HapMap 3 + 1,000 Genomes Pilot haplotypes -- NCBI build 36 (hg18) coordinates

   --The 1,000 Genomes files are based on a sequence data freeze from Mar 2010; the phased haplotypes were released Jun 2010.

   --The HapMap 3 files are from release #2 (Feb 2009).

   --We have processed these files so that they can be used as a single, composite reference panel with IMPUTE2.

Haplotype, legend, sample, and genetic map files
Download packages (warning: large files)
These downloads contain reference panels from HapMap 3 and the 1,000 Genomes Project. Each dataset includes 1,000 Genomes Pilot Project haplotypes from one panel, along with all available HapMap 3 haplotypes, except those present in the 1,000 Genomes panel of interest. We removed these duplicate haplotypes so that the two datasets could be combined without causing "double counting" of haplotypes during imputation. We also filtered both sets of haplotypes to remove SNPs with apparent quality issues.

When using these combined panels, you should set the -Ne argument of IMPUTE2 to 20000, as explained here.

To see an example command that combines haplotypes from HapMap 3 and the 1,000 Genomes Project in a single imputation analysis, go here.

To see our rationale for using all HapMap 3 haplotypes together, rather than focusing on population-matched subsets, go here.

As noted above, we performed a small amount of filtering on the HapMap 3 and 1,000 Genomes files to help them work together as a composite reference panel. If you prefer unfiltered 1,000 Genomes Pilot Project haplotypes, you can download them from here; similarly, you can download unfiltered HapMap 3 haplotypes from here.

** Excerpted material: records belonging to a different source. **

import Summits.AtomisticToContinuum.Crystallization.Theorems.ExcessDecayLiouvilleDiscreteSobolev1D

/-!
# Route `ExcessDecayLiouville`: the tensor (2-D and 3-D) discrete Sobolev inequality

Step (c3) (`LatticeSobolev`) of the energy route for item `ExcessDecay` (stmt-AtomisticToContinuum-9334), abstract
part: for a function `G` on `ℕ³` with values in a seminormed group and a box `{0,…,n}³`, the value at any point of the
box is controlled by the box-`ℓ²` norms of `G` and of its mixed forward differences (at most one difference per
direction), with the scaling `n^{2|S|−3}` for a mixed difference of order `|S|`:

`‖G x y z‖² ≤ Σ_{S ⊆ {1,2,3}} (2/(n+1))^{3−|S|} (2n)^{|S|} Σ_box ‖D_S G‖²`   (`norm_sq_le_tensor_three`),

obtained by applying the one-dimensional inequality `norm_sq_le_of_sum_sq` successively in the three directions
(`norm_sq_le_tensor_two` is the intermediate 2-D statement).  In lattice coordinates `(i,j,k) ↦ t_m + A(i u₁ + j u₂ + k w₃)`
of a sublattice this turns the `ℓ²` bounds on differences produced by the Caccioppoli iteration into pointwise bounds.
All `[folklore]`; helper lemmas, nothing here closes an item.
-/

noncomputable section

namespace Summit.AtomisticToContinuum.Crystallization.Theorems.ExcessDecayLiouville

open scoped BigOperators

section TensorSobolev

variable {F : Type*} [SeminormedAddCommGroup F]

/-- Distribution step used twice: from `X ≤ a Σ_i A_i + b Σ_i B_i` and termwise bounds
`A_i ≤ a P_i + b Q_i`, `B_i ≤ a R_i + b S_i` (`a, b ≥ 0`) conclude
`X ≤ a² Σ P + a b Σ Q + b a Σ R + b² Σ S`. [folklore] -/
theorem le_of_two_level_bounds {ι : Type*} (s : Finset ι) {X a b : ℝ} (ha : 0 ≤ a) (hb : 0 ≤ b)
    {A B P Q R S : ι → ℝ} (hX : X ≤ a * ∑ i ∈ s, A i + b * ∑ i ∈ s, B i)
    (hA : ∀ i ∈ s, A i ≤ a * P i + b * Q i) (hB : ∀ i ∈ s, B i ≤ a * R i + b * S i) :
    X ≤ a * a * ∑ i ∈ s, P i + a * b * ∑ i ∈ s, Q i + b * a * ∑ i ∈ s, R i + b * b * ∑ i ∈ s, S i := by
  have h1 : ∑ i ∈ s, A i ≤ a * ∑ i ∈ s, P i + b * ∑ i ∈ s, Q i := by
    rw [Finset.mul_sum, Finset.mul_sum, ← Finset.sum_add_distrib]
    exact Finset.sum_le_sum hA
  have h2 : ∑ i ∈ s, B i ≤ a * ∑ i ∈ s, R i + b * ∑ i ∈ s, S i := by
    rw [Finset.mul_sum, Finset.mul_sum, ← Finset.sum_add_distrib]
    exact Finset.sum_le_sum hB
  have h3 := mul_le_mul_of_nonneg_left h1 ha
  have h4 := mul_le_mul_of_nonneg_left h2 hb
  nlinarith [h3, h4, hX]

/-- **2-D tensor discrete Sobolev inequality** on the box `{0..n}²`: for `x, y ≤ n`,
`‖G x y‖² ≤ (2/(n+1))² ΣΣ‖G‖² + (2/(n+1))(2n) ΣΣ‖D₂G‖² + (2n)(2/(n+1)) ΣΣ‖D₁G‖² + (2n)² ΣΣ‖D₂D₁G‖²`. [folklore] -/
theorem norm_sq_le_tensor_two (G : ℕ → ℕ → F) {n x y : ℕ} (hx : x ≤ n) (hy : y ≤ n) :
    ‖G x y‖ ^ 2 ≤
      (2 / (n + 1 : ℝ)) * (2 / (n + 1 : ℝ)) *
          ∑ i ∈ Finset.range (n + 1), ∑ j ∈ Finset.range (n + 1), ‖G i j‖ ^ 2 +
      (2 / (n + 1 : ℝ)) * (2 * n) *
          ∑ i ∈ Finset.range (n + 1), ∑ j ∈ Finset.range n, ‖G i (j + 1) - G i j‖ ^ 2 +
      (2 * n) * (2 / (n + 1 : ℝ)) *
          ∑ i ∈ Finset.range n, ∑ j ∈ Finset.range (n + 1), ‖G (i + 1) j - G i j‖ ^ 2 +
      (2 * n) * (2 * n) *
          ∑ i ∈ Finset.range n, ∑ j ∈ Finset.range n,
            ‖(G (i + 1) (j + 1) - G i (j + 1)) - (G (i + 1) j - G i j)‖ ^ 2 := by
  have ha : (0 : ℝ) ≤ 2 / (n + 1) := by positivity
  have hb : (0 : ℝ) ≤ 2 * n := by positivity
  -- direction 1 at height y
  have h1 := norm_sq_le_of_sum_sq (fun i => G i y) hx
  have h1' : ‖G x y‖ ^ 2 ≤ 2 / (n + 1 : ℝ) * ∑ i ∈ Finset.range (n + 1), ‖G i y‖ ^ 2 +
      2 * n * ∑ i ∈ Finset.range n, ‖G (i + 1) y - G i y‖ ^ 2 := by
    have : 2 * (∑ i ∈ Finset.range (n + 1), ‖G i y‖ ^ 2) / (n + 1 : ℝ) =
        2 / (n + 1 : ℝ) * ∑ i ∈ Finset.range (n + 1), ‖G i y‖ ^ 2 := by ring
    rw [this] at h1
    exact h1
  -- direction 2 for each column
  have hA : ∀ i ∈ Finset.range (n + 1), ‖G i y‖ ^ 2 ≤
      2 / (n + 1 : ℝ) * ∑ j ∈ Finset.range (n + 1), ‖G i j‖ ^ 2 +
        2 * n * ∑ j ∈ Finset.range n, ‖G i (j + 1) - G i j‖ ^ 2 := by
    intro i _
    have h := norm_sq_le_of_sum_sq (fun j => G i j) hy
    have : 2 * (∑ j ∈ Finset.range (n + 1), ‖G i j‖ ^ 2) / (n + 1 : ℝ) =
        2 / (n + 1 : ℝ) * ∑ j ∈ Finset.range (n + 1), ‖G i j‖ ^ 2 := by ring
    rw [this] at h
    exact h
  have hB : ∀ i ∈ Finset.range n, ‖G (i + 1) y - G i y‖ ^ 2 ≤
      2 / (n + 1 : ℝ) * ∑ j ∈ Finset.range (n + 1), ‖G (i + 1) j - G i j‖ ^ 2 +
        2 * n * ∑ j ∈ Finset.range n, ‖(G (i + 1) (j + 1) - G i (j + 1)) - (G (i + 1) j - G i j)‖ ^ 2 := by
    intro i _
    have h := norm_sq_le_of_sum_sq (fun j => G (i + 1) j - G i j) hy
    have : 2 * (∑ j ∈ Finset.range (n + 1), ‖G (i + 1) j - G i j‖ ^ 2) / (n + 1 : ℝ) =
        2 / (n + 1 : ℝ) * ∑ j ∈ Finset.range (n + 1), ‖G (i + 1) j - G i j‖ ^ 2 := by ring
    rw [this] at h
    exact h
  -- the two index ranges differ (range (n+1) for A, range n for B): distribute separately
  have hsumA : ∑ i ∈ Finset.range (n + 1), ‖G i y‖ ^ 2 ≤
      2 / (n + 1 : ℝ) * ∑ i ∈ Finset.range (n + 1), ∑ j ∈ Finset.range (n + 1), ‖G i j‖ ^ 2 +
        2 * n * ∑ i ∈ Finset.range (n + 1), ∑ j ∈ Finset.range n, ‖G i (j + 1) - G i j‖ ^ 2 := by
    rw [Finset.mul_sum, Finset.mul_sum, ← Finset.sum_add_distrib]
    exact Finset.sum_le_sum hA
  have hsumB : ∑ i ∈ Finset.range n, ‖G (i + 1) y - G i y‖ ^ 2 ≤
      2 / (n + 1 : ℝ) * ∑ i ∈ Finset.range n, ∑ j ∈ Finset.range (n + 1), ‖G (i + 1) j - G i j‖ ^ 2 +
        2 * n * ∑ i ∈ Finset.range n, ∑ j ∈ Finset.range n,
          ‖(G (i + 1) (j + 1) - G i (j + 1)) - (G (i + 1) j - G i j)‖ ^ 2 := by
    rw [Finset.mul_sum, Finset.mul_sum, ← Finset.sum_add_distrib]
    exact Finset.sum_le_sum hB
  have h3 := mul_le_mul_of_nonneg_left hsumA ha
  have h4 := mul_le_mul_of_nonneg_left hsumB hb
  nlinarith [h1', h3, h4]

/-- **3-D tensor discrete Sobolev inequality** on the box `{0..n}³`: for `x, y, z ≤ n`, `‖G x y z‖²` is bounded by the
eight box sums of squared mixed forward differences `D_S G`, `S ⊆ {1,2,3}`, with coefficients
`(2/(n+1))^{3−|S|} (2n)^{|S|}` (differences taken in the order: direction 3 outermost; the box sums are written with the
third index outermost, `Σ_k Σ_i Σ_j`). [folklore] -/
theorem norm_sq_le_tensor_three (G : ℕ → ℕ → ℕ → F) {n x y z : ℕ} (hx : x ≤ n) (hy : y ≤ n) (hz : z ≤ n) :
    ‖G x y z‖ ^ 2 ≤
      (2 / (n + 1 : ℝ)) *
        ((2 / (n + 1 : ℝ)) * (2 / (n + 1 : ℝ)) *
            ∑ k ∈ Finset.range (n + 1), ∑ i ∈ Finset.range (n + 1), ∑ j ∈ Finset.range (n + 1), ‖G i j k‖ ^ 2 +
        (2 / (n + 1 : ℝ)) * (2 * n) *
            ∑ k ∈ Finset.range (n + 1), ∑ i ∈ Finset.range (n + 1), ∑ j ∈ Finset.range n,
              ‖G i (j + 1) k - G i j k‖ ^ 2 +
        (2 * n) * (2 / (n + 1 : ℝ)) *
            ∑ k ∈ Finset.range (n + 1), ∑ i ∈ Finset.range n, ∑ j ∈ Finset.range (n + 1),
              ‖G (i + 1) j k - G i j k‖ ^ 2 +
        (2 * n) * (2 * n) *
            ∑ k ∈ Finset.range (n + 1), ∑ i ∈ Finset.range n, ∑ j ∈ Finset.range n,
              ‖(G (i + 1) (j + 1) k - G i (j + 1) k) - (G (i + 1) j k - G i j k)‖ ^ 2) +
      (2 * n) *
        ((2 / (n + 1 : ℝ)) * (2 / (n + 1 : ℝ)) *
            ∑ k ∈ Finset.range n, ∑ i ∈ Finset.range (n + 1), ∑ j ∈ Finset.range (n + 1),
              ‖G i j (k + 1) - G i j k‖ ^ 2 +
        (2 / (n + 1 : ℝ)) * (2 * n) *
            ∑ k ∈ Finset.range n, ∑ i ∈ Finset.range (n + 1), ∑ j ∈ Finset.range n,
              ‖(G i (j + 1) (k + 1) - G i (j + 1) k) - (G i j (k + 1) - G i j k)‖ ^ 2 +
        (2 * n) * (2 / (n + 1 : ℝ)) *
            ∑ k ∈ Finset.range n, ∑ i ∈ Finset.range n, ∑ j ∈ Finset.range (n + 1),
              ‖(G (i + 1) j (k + 1) - G (i + 1) j k) - (G i j (k + 1) - G i j k)‖ ^ 2 +
        (2 * n) * (2 * n) *
            ∑ k ∈ Finset.range n, ∑ i ∈ Finset.range n, ∑ j ∈ Finset.range n,
              ‖((G (i + 1) (j + 1) (k + 1) - G (i + 1) (j + 1) k) - (G i (j + 1) (k + 1) - G i (j + 1) k)) -
                ((G (i + 1) j (k + 1) - G (i + 1) j k) - (G i j (k + 1) - G i j k))‖ ^ 2) := by
  have ha : (0 : ℝ) ≤ 2 / (n + 1) := by positivity
  have hb : (0 : ℝ) ≤ 2 * n := by positivity
  -- direction 3 at the point (x, y)
  have h1 := norm_sq_le_of_sum_sq (fun k => G x y k) hz
  have h1' : ‖G x y z‖ ^ 2 ≤ 2 / (n + 1 : ℝ) * ∑ k ∈ Finset.range (n + 1), ‖G x y k‖ ^ 2 +
      2 * n * ∑ k ∈ Finset.range n, ‖G x y (k + 1) - G x y k‖ ^ 2 := by
    have : 2 * (∑ k ∈ Finset.range (n + 1), ‖G x y k‖ ^ 2) / (n + 1 : ℝ) =
        2 / (n + 1 : ℝ) * ∑ k ∈ Finset.range (n + 1), ‖G x y k‖ ^ 2 := by ring
    rw [this] at h1
    exact h1
  -- 2-D inequality in the (x, y) slab for each k, for G(·,·,k) and for D₃G(·,·,k)
  have hA : ∀ k ∈ Finset.range (n + 1), ‖G x y k‖ ^ 2 ≤ _ := fun k _ => norm_sq_le_tensor_two (fun i j => G i j k) hx hy
  have hB : ∀ k ∈ Finset.range n, ‖G x y (k + 1) - G x y k‖ ^ 2 ≤ _ :=
    fun k _ => norm_sq_le_tensor_two (fun i j => G i j (k + 1) - G i j k) hx hy
  have hsumA := Finset.sum_le_sum hA
  have hsumB := Finset.sum_le_sum hB
  simp only [Finset.sum_add_distrib, ← Finset.mul_sum] at hsumA hsumB
  have h3 := mul_le_mul_of_nonneg_left hsumA ha
  have h4 := mul_le_mul_of_nonneg_left hsumB hb
  linarith [h1', h3, h4]

end TensorSobolev

end Summit.AtomisticToContinuum.Crystallization.Theorems.ExcessDecayLiouville

end
/-! ### `64980g1 @ 5` (`N = 64980`, image `5S4`, SPLIT multiplicative at `5`, `∏ c_ℓ = 30`, `#Ш_an = 1`, `L(E,1)/Ω_E = 30`;
μ-witness (ty3 `RecordsLeafNonSurjMuPart1`, two engines): level `3`, `u = 1` (`s₀ = 0`), coset `{1, 57, 68, 124}` mod `125`, `x(1/125) = 0`, `x(57/125) = -7 / 2`, `x(68/125) = -7 / 2`, `x(124/125) = 0`, `Σ = -7`) -/

/-- `64980g1 = [0, 0, 0, 390963, -101520059]` is globally minimal: `|Δ| = 2⁴ · 3³ · 5⁵ · 19¹⁰` (kernel) + Kraus.
[cite: SilvermanAEC2009, VII.1 Remark 1.1] [cite: Kraus1989, Prop. 1 and Prop. 2] -/
theorem isGloballyMinimal_m64980g1 : (⟨0, 0, 0, 390963, -101520059⟩ : WeierstrassCurve ℚ).IsGloballyMinimal :=
  isGloballyMinimal_of_krausCriterion₃_factored 0 0 0 390963 (-101520059)
    [(2, 4), (3, 3), (5, 5), (19, 10)] (by decide +kernel)
    (by intro qe hqe; simp only [List.mem_cons, List.not_mem_nil, or_false] at hqe
        rcases hqe with rfl | rfl | rfl | rfl <;> norm_num)
    (by intro qe hqe; simp only [List.mem_cons, List.not_mem_nil, or_false] at hqe
        rcases hqe with rfl | rfl | rfl | rfl
        · exact Or.inl (by decide +kernel)
        · exact Or.inl (by decide +kernel)
        · exact Or.inl (by decide +kernel)
        · exact Or.inl (by decide +kernel))

/-- `#Ẽ(𝔽_11) = 6` for `64980g1` (`a_11 = 6`; `X² − a_11X + 11` root-free mod `5`: the Frobenius
irreducibility witness, kernel count `countPoints`). [folklore] -/
theorem card_m64980g1_11 :
    Nat.card (((⟨0, 0, 0, 390963, -101520059⟩ : WeierstrassCurve ℤ).map (Int.castRingHom (ZMod 11))).toAffine.Point) = 6 := by
  have h := X11b.natCard_point_eq_countPoints 0 0 0 390963 (-101520059) 11 (by norm_num) (by decide +kernel)
  have h' : countPoints [0, 0, 0, 390963, -101520059] 11 = 6 := by decide +kernel
  exact_mod_cast h.trans h'

/-- The coset sum of the μ-witness table of `64980g1 @ 5` is `-7` (kernel arithmetic on the displayed values). [folklore] -/
theorem sum_m64980g1 : (∑ b ∈ ({1, 57, 68, 124} : Finset (ZMod (5 ^ (2 + 1)))),
    (fun b ↦ if b = 1 then 0 else if b = 57 then -7 / 2 else if b = 68 then -7 / 2 else if b = 124 then 0 else 0) b : ℚ) = (-7 : ℤ) / (1 : ℕ) := by
  decide +kernel

/-- **`μ^an(E,5) = 0` for `64980g1` IN THE KERNEL from the displayed coset table** (`X11a.MuAnZeroAt W 5`: some
coefficient of `ϖ·L_5(E,T)`, THE split Mazur–Tate–Teitelbaum function, is a `5`-adic unit) = the per-pair instance of
the registered stub `stub_muAnHardFive`. DISPLAYED: `L(E,1)/Ω_E = 30` (`ht`), the 4 symbols `x(1/125) = 0`, `x(57/125) = -7 / 2`, `x(68/125) = -7 / 2`, `x(124/125) = 0`
(`hxs`, ty3's two-engine record; `x = ϖ·[·]⁺_f`, `x(0) = L(E,1)/Ω_E`). KERNEL: coset `{1, 57, 68, 124} = {b : b^4 = 6^{4·0}} ⊂ ℤ/125`
(`coset_5_3_0`), unit coset sum `-7` (`sum_m64980g1`), `Mult`, `Irr` (`card_m64980g1_11`). Modulo Mazur 1978 Cor. 4.1 (`hMz`).
PER PAIR; nothing booked. [cite: MazurTateTeitelbaum1986Invent, §I.10 and §I.12–I.13] [cite: Mazur1978, Cor. 4.1]
[cite: Cremona2006, Table 1 (Cremona label 64980g1)] -/
theorem muAn5_m64980g1 (hMz : mazur_not_dvd_maninConstant_of_odd)
    (W : WeierstrassCurve ℚ) (hW : W = ⟨0, 0, 0, 390963, -101520059⟩)
    (ht : W.entireLFunction 1 / (W.realPeriodRat : ℂ) = ((30 : ℚ) : ℂ))
    (hxs : ∀ {N : ℕ} [NeZero N] (f : CuspForm (Gamma0 N) 2), IsNewformOf W f →
      ∀ (ϖ : ℚ), (ϖ : ℝ) * W.realPeriodRat = plusPeriod f →
        ϖ * ratPlusSymbol f (1 / 125) = 0 ∧
        ϖ * ratPlusSymbol f (57 / 125) = -7 / 2 ∧
        ϖ * ratPlusSymbol f (68 / 125) = -7 / 2 ∧
        ϖ * ratPlusSymbol f (124 / 125) = 0) :
    ∀ [W.IsElliptic] [W.IsGloballyMinimal] [Fact (Nat.Prime 5)], X11a.MuAnZeroAt W 5 := by
  intro _ _ _ N _ f₁ hf₁ ϖ₁ hϖ₁
  have hI' : integralModelInt W = ⟨0, 0, 0, 390963, -101520059⟩ := by
    subst hW; exact integralModelInt_eq_of_map_eq _ (map_mk_int 0 0 0 390963 (-101520059))
  have hmult : Mult W 5 :=
    hasMultiplicativeReductionAtPrime_of_intModel hI' 5 (by decide +kernel) (by decide +kernel)
  haveI : Fact (Nat.Prime 11) := ⟨by norm_num⟩
  have hirr : Irr W 5 :=
    hasIrreducibleModPGaloisRep_of_intModel_of_noroot (hp := ⟨by norm_num⟩) (hℓ := ⟨by norm_num⟩)
      hI' 5 11 (by norm_num) (by decide +kernel) card_m64980g1_11 (by decide)
  have hxs' : ∀ {N : ℕ} [NeZero N] (f : CuspForm (Gamma0 N) 2), IsNewformOf W f →
      ∀ (ϖ : ℚ), (ϖ : ℝ) * W.realPeriodRat = plusPeriod f →
        ∀ b ∈ ({1, 57, 68, 124} : Finset (ZMod (5 ^ (2 + 1)))),
          ϖ * ratPlusSymbol f ((b.val : ℚ) / (5 : ℚ) ^ (2 + 1)) = (fun b ↦ if b = 1 then 0 else if b = 57 then -7 / 2 else if b = 68 then -7 / 2 else if b = 124 then 0 else 0) b := by
    intro N _ f hf ϖ hϖ b hb
    obtain ⟨h1, h2, h3, h4⟩ := hxs f hf ϖ hϖ
    simp only [Finset.mem_insert, Finset.mem_singleton] at hb
    rcases hb with rfl | rfl | rfl | rfl
    · rw [show (((1 : ZMod (5 ^ (2 + 1))).val : ℚ) / (5 : ℚ) ^ (2 + 1)) = 1 / 125 from by
        rw [show (1 : ZMod (5 ^ (2 + 1))).val = 1 from by decide +kernel]; norm_num, h1]
      decide +kernel
    · rw [show (((57 : ZMod (5 ^ (2 + 1))).val : ℚ) / (5 : ℚ) ^ (2 + 1)) = 57 / 125 from by
        rw [show (57 : ZMod (5 ^ (2 + 1))).val = 57 from by decide +kernel]; norm_num, h2]
      decide +kernel
    · rw [show (((68 : ZMod (5 ^ (2 + 1))).val : ℚ) / (5 : ℚ) ^ (2 + 1)) = 68 / 125 from by
        rw [show (68 : ZMod (5 ^ (2 + 1))).val = 68 from by decide +kernel]; norm_num, h3]
      decide +kernel
    · rw [show (((124 : ZMod (5 ^ (2 + 1))).val : ℚ) / (5 : ℚ) ^ (2 + 1)) = 124 / 125 from by
        rw [show (124 : ZMod (5 ^ (2 + 1))).val = 124 from by decide +kernel]; norm_num, h4]
      decide +kernel
  have hunit : ‖((∑ b ∈ ({1, 57, 68, 124} : Finset (ZMod (5 ^ (2 + 1)))), (fun b ↦ if b = 1 then 0 else if b = 57 then -7 / 2 else if b = 68 then -7 / 2 else if b = 124 then 0 else 0) b : ℚ) : ℚ_[5])‖ = 1 := by
    rw [sum_m64980g1]; exact MuCoset.norm_intCast_div_natCast_eq_one (by decide) (by decide)
  exact muAnZeroAt_of_cosetTable hMz (by decide) hmult hirr 30 ht (Padic.norm_rat_le_one (by decide))
    2 0 {1, 57, 68, 124} coset_5_3_0 (fun b ↦ if b = 1 then 0 else if b = 57 then -7 / 2 else if b = 68 then -7 / 2 else if b = 124 then 0 else 0) hxs' hunit f₁ hf₁ ϖ₁ hϖ₁

/-- **`64980g1 @ 5`: the UPPER half `ord_5 #Ш ≤ ord_5 #Ш_an`** (`Typed.MissingUpperBoundAt W 5` = crux `X11aNonSurjEulerHalf` /
child `UpperNonSurjFive` AT THIS PAIR) from the kernel μ-certificate `muAn5_m64980g1` through
`X11a.missingUpperBoundAt_of_muAnZeroAt_of_analyticRank_eq_zero` (K2 μ-transfer without big image + rank-`0` engine):
modulo the TEN named facts of ty2's part 6 (SW13 Thm 6.1 ×2, GZK, modular parametrisation, Kato 12.4, Kato §17.13 ×3
[construction; flags `Kato-17.11-at-{nonsplit,split}-mult`, `Kato-p280-image-at-mult`], Greenberg 1.5, Wuthrich Cor 18),
Greenberg–Stevens at the pair (`hGS`, split `p`), Mazur Cor 4.1; DISPLAYED `r_an = 0` (`hr`), image bit `¬Surj` (`hnsj`, `5S4`),
`ht`, `hxs`; KERNEL minimality, `Mult`, `Irr`. PER PAIR; nothing booked. [cite: Kato2004Asterisque, Thm. 12.4 (p. 221), §17.13 (pp. 279–280)]
[cite: Wuthrich2014, Cor. 18 (p. 398)] [cite: SteinWuthrich2013, Thm. 6.1 (p. 20)] [cite: Mazur1978, Cor. 4.1] [cite: Cremona2006, Table 1 (Cremona label 64980g1)] -/
theorem mub5_m64980g1
    (hJs : thm61_splitMultiplicative) (hJn : thm61_nonsplitMultiplicative)
    (hGZK : rank_eq_analyticRank_of_analyticRank_le_one) (hpar : nonempty_modularParametrizationData)
    (h12 : Kato2004.thm12_4) (hns : Kato2004.exists_multDivisibilityInputs_nonsplit)
    (hsp : Kato2004.exists_multDivisibilityInputs_split) (h15 : thm15_isTorsion_multiplicative_rat)
    (h18 : Wuthrich2014.corollary18_padicLFunction_mem_iwasawaAlgebra_multiplicative)
    (hfine : Kato2004.exists_multDivisibilityInputs_fine) (hMz : mazur_not_dvd_maninConstant_of_odd)
    (W : WeierstrassCurve ℚ) (hW : W = ⟨0, 0, 0, 390963, -101520059⟩)
    (hGS : ∀ [W.IsElliptic] [W.IsGloballyMinimal] [Fact (Nat.Prime 5)], greenberg_stevens (W := W) (p := 5))
    (hr : W.analyticRank = 0) (hnsj : ∀ [Fact (Nat.Prime 5)], ¬ Surj W 5)
    (ht : W.entireLFunction 1 / (W.realPeriodRat : ℂ) = ((30 : ℚ) : ℂ))
    (hxs : ∀ {N : ℕ} [NeZero N] (f : CuspForm (Gamma0 N) 2), IsNewformOf W f →
      ∀ (ϖ : ℚ), (ϖ : ℝ) * W.realPeriodRat = plusPeriod f →
        ϖ * ratPlusSymbol f (1 / 125) = 0 ∧
        ϖ * ratPlusSymbol f (57 / 125) = -7 / 2 ∧
        ϖ * ratPlusSymbol f (68 / 125) = -7 / 2 ∧
        ϖ * ratPlusSymbol f (124 / 125) = 0) :
    MissingUpperBoundAt W 5 := by
  haveI : W.IsElliptic := by rw [hW]; exact X11b.isElliptic_of_discOf_ne_zero 0 0 0 390963 (-101520059) (by decide +kernel)
  haveI : W.IsGloballyMinimal := by rw [hW]; exact isGloballyMinimal_m64980g1
  haveI : Fact (Nat.Prime 5) := ⟨by norm_num⟩
  have hI' : integralModelInt W = ⟨0, 0, 0, 390963, -101520059⟩ := by
    subst hW; exact integralModelInt_eq_of_map_eq _ (map_mk_int 0 0 0 390963 (-101520059))
  have hmult : Mult W 5 :=
    hasMultiplicativeReductionAtPrime_of_intModel hI' 5 (by decide +kernel) (by decide +kernel)
  haveI : Fact (Nat.Prime 11) := ⟨by norm_num⟩
  have hirr : Irr W 5 :=
    hasIrreducibleModPGaloisRep_of_intModel_of_noroot (hp := ⟨by norm_num⟩) (hℓ := ⟨by norm_num⟩)
      hI' 5 11 (by norm_num) (by decide +kernel) card_m64980g1_11 (by decide)
  exact missingUpperBoundAt_of_muAnZeroAt_of_analyticRank_eq_zero W 5 hJs hJn hGZK hpar h12 hns hsp h15 h18 hfine hGS
    (by decide) hr hmult hirr hnsj (muAn5_m64980g1 hMz W hW ht hxs)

We found problems with the 1,000 Genomes CHB+JPT haplotypes, so we decided not to distribute them. You can now obtain high-quality haplotypes for imputation in East Asia and other locations from here.



NOTE: When combining datasets in an imputation analysis, you should always take great care to ensure that they have been aligned to the same strand convention. In this case, we have already aligned the HapMap 3 and 1,000 Genomes data to the '+' strand of the human reference sequence, and we have removed SNPs with unresolvable strand flips between panels. Consequently, you just need to make sure that your dataset is correctly aligned before imputing from the combined panel.